Zero Day Procedure: Request for New Marketing Authorisation in the Czech Republic with a Shortened Timetable

The zero day procedure is an exceptional tool that allows accelerated marketing authorisation of essential, critical, or long-term unavailable medicinal products in the Czech market. Only medicinal products that are already nationally authorized in another country of the European Economic Area (EEA) or authorized in multiple EEA countries via a decentralized procedure (DCP) or mutual recognition procedure (MRP, or RUP – Repeat Use procedure) can be authorized through this procedure, provided that the standard procedure is not suitable – namely in urgent cases where the standard MRP/RUP timeline does not allow authorisation within the required timeframe. Within the zero day procedure, SÚKL will approve the dossier as it has already been approved in another member state / states of the EEA, without comments. The same applies to the Product Information (Summary of Product Characteristics (SmPC), Patient Information Leaflet (PIL), and Information on the packaging (LAB)). A prerequisite for SÚKL’s consent to the authorisation of a medicinal product through the zero day procedure is that the medicinal product will be placed on the market in the Czech Republic without delay.

More information can be found in the CMDh document Procedural Advice on Zero day MR procedure.

Process for Submitting an Intention to Submit a Zero Day Procedure with the Czech Republic as CMS (Concerned Member State)

Who Applies for Zero Day Procedure

It is expected that in most cases, SÚKL will initiate negotiations with the marketing authorization holder of the relevant medicinal product, considering the current situation on the Czech market.

However, in exceptional cases, the marketing authorization holder of the medicinal product authorised in another member state / states of the EEA can also contact SÚKL with the intention to submit an application for the authorisation of a medicinal product with the Czech Republic as CMS within a zero day procedure.

When to Apply for Zero Day Procedure

This procedure should only be used if the relevant procedure with a standard timetable (MRP/RUP) is not suitable due to the need for the earliest possible authorisation of the medicinal product in the Czech Republic. In the case of the marketing authorization holder’s intention to submit a zero day procedure, SÚKL should be contacted well in advance (optimally 1-2 months) before the proposed date of the actual application submission via the zero day procedure.

How to Apply for Zero Day Procedure

The applicant fills in the SÚKL questionnaire: “Zero Day Procedure – dotazník (questionnaire)” and sends it via email to mrp@sukl.gov.cz, including attachments. The questionnaire includes a commitment from the applicant that the product will be placed on the market in the Czech Republic, including the expected start date of supply and the number of packages. It is essential to attach the SmPC, Flow-chart (Annex 5.8 of the application form), and Finished product specification (module 3.2.P.5.1 documentation in eCTD).

After evaluation, the applicant will be contacted by the relevant SÚKL employee.

Only after receiving SÚKL’s consent for authorisation via the zero day procedure can the applicant contact RMS (reference member state) and proceed further according to the RMS instructions.

SÚKL may decide to reject the intention to submit an application for authorisation of the product via the zero day procedure. In such cases, the application for the authorisation of the medicinal product can always be submitted via the standard procedure (MRP/RUP).

Process for Submitting Applications for Zero Day Procedure with the Czech Republic as RMS

In this case, the medicinal product is already authorized in the Czech Republic and involves extending the authorisation to other member states of the EEA through the zero day procedure.
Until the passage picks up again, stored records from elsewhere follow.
import Mathlib
import Literature.Analysis.FluidPDE.GigaMiura2011ScaledAlignmentBlowupLimitHolds
import Literature.Analysis.FluidPDE.SteadyNSBoundedMild
import Literature.Analysis.FluidPDE.SteadyNSBoundedAnalytic
import Literature.Analysis.FluidPDE.EnstrophySplitting
import Literature.Analysis.FluidPDE.WholeSpaceIBP
import Literature.Analysis.FluidPDE.KNSSLineInvariantLiouville
import Literature.Analysis.FluidPDE.SteadyHelicalLiouville
import Literature.Analysis.FluidPDE.SteadyNSLiouvilleLpDirichlet
import Literature.Analysis.FluidPDE.HomogeneousEulerProofs
import Literature.Analysis.FluidPDE.SteadyNSLocalEnergy
import Literature.Analysis.FluidPDE.PlanarCircleWirtinger
import Literature.Analysis.FluidPDE.CylindricalCutoff
import Literature.Analysis.FluidPDE.SteadyPeriodicSlabLiouvilleTools
import HarnessLib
In the case of the intention to submit this type of procedure, it is necessary to inquire in advance about the possibility of submission at the email address mrp@sukl.gov.cz. The applicant has to provide evidence of the new CMS’s consent to this application, preferably in English.

Documentation Submitted within the Zero Day Procedure

• The sequence (following the last sequence before the zero day procedure) should include a cover letter, eAF (application form), proof of payment of cost reimbursement, annexes, the last approved Product Information in English, and any other documents relevant to the given CMS.
• This sequence is submitted to both RMS and CMS.
• The “Request for MRP/RUP” form is not submitted as part of the zero day procedure.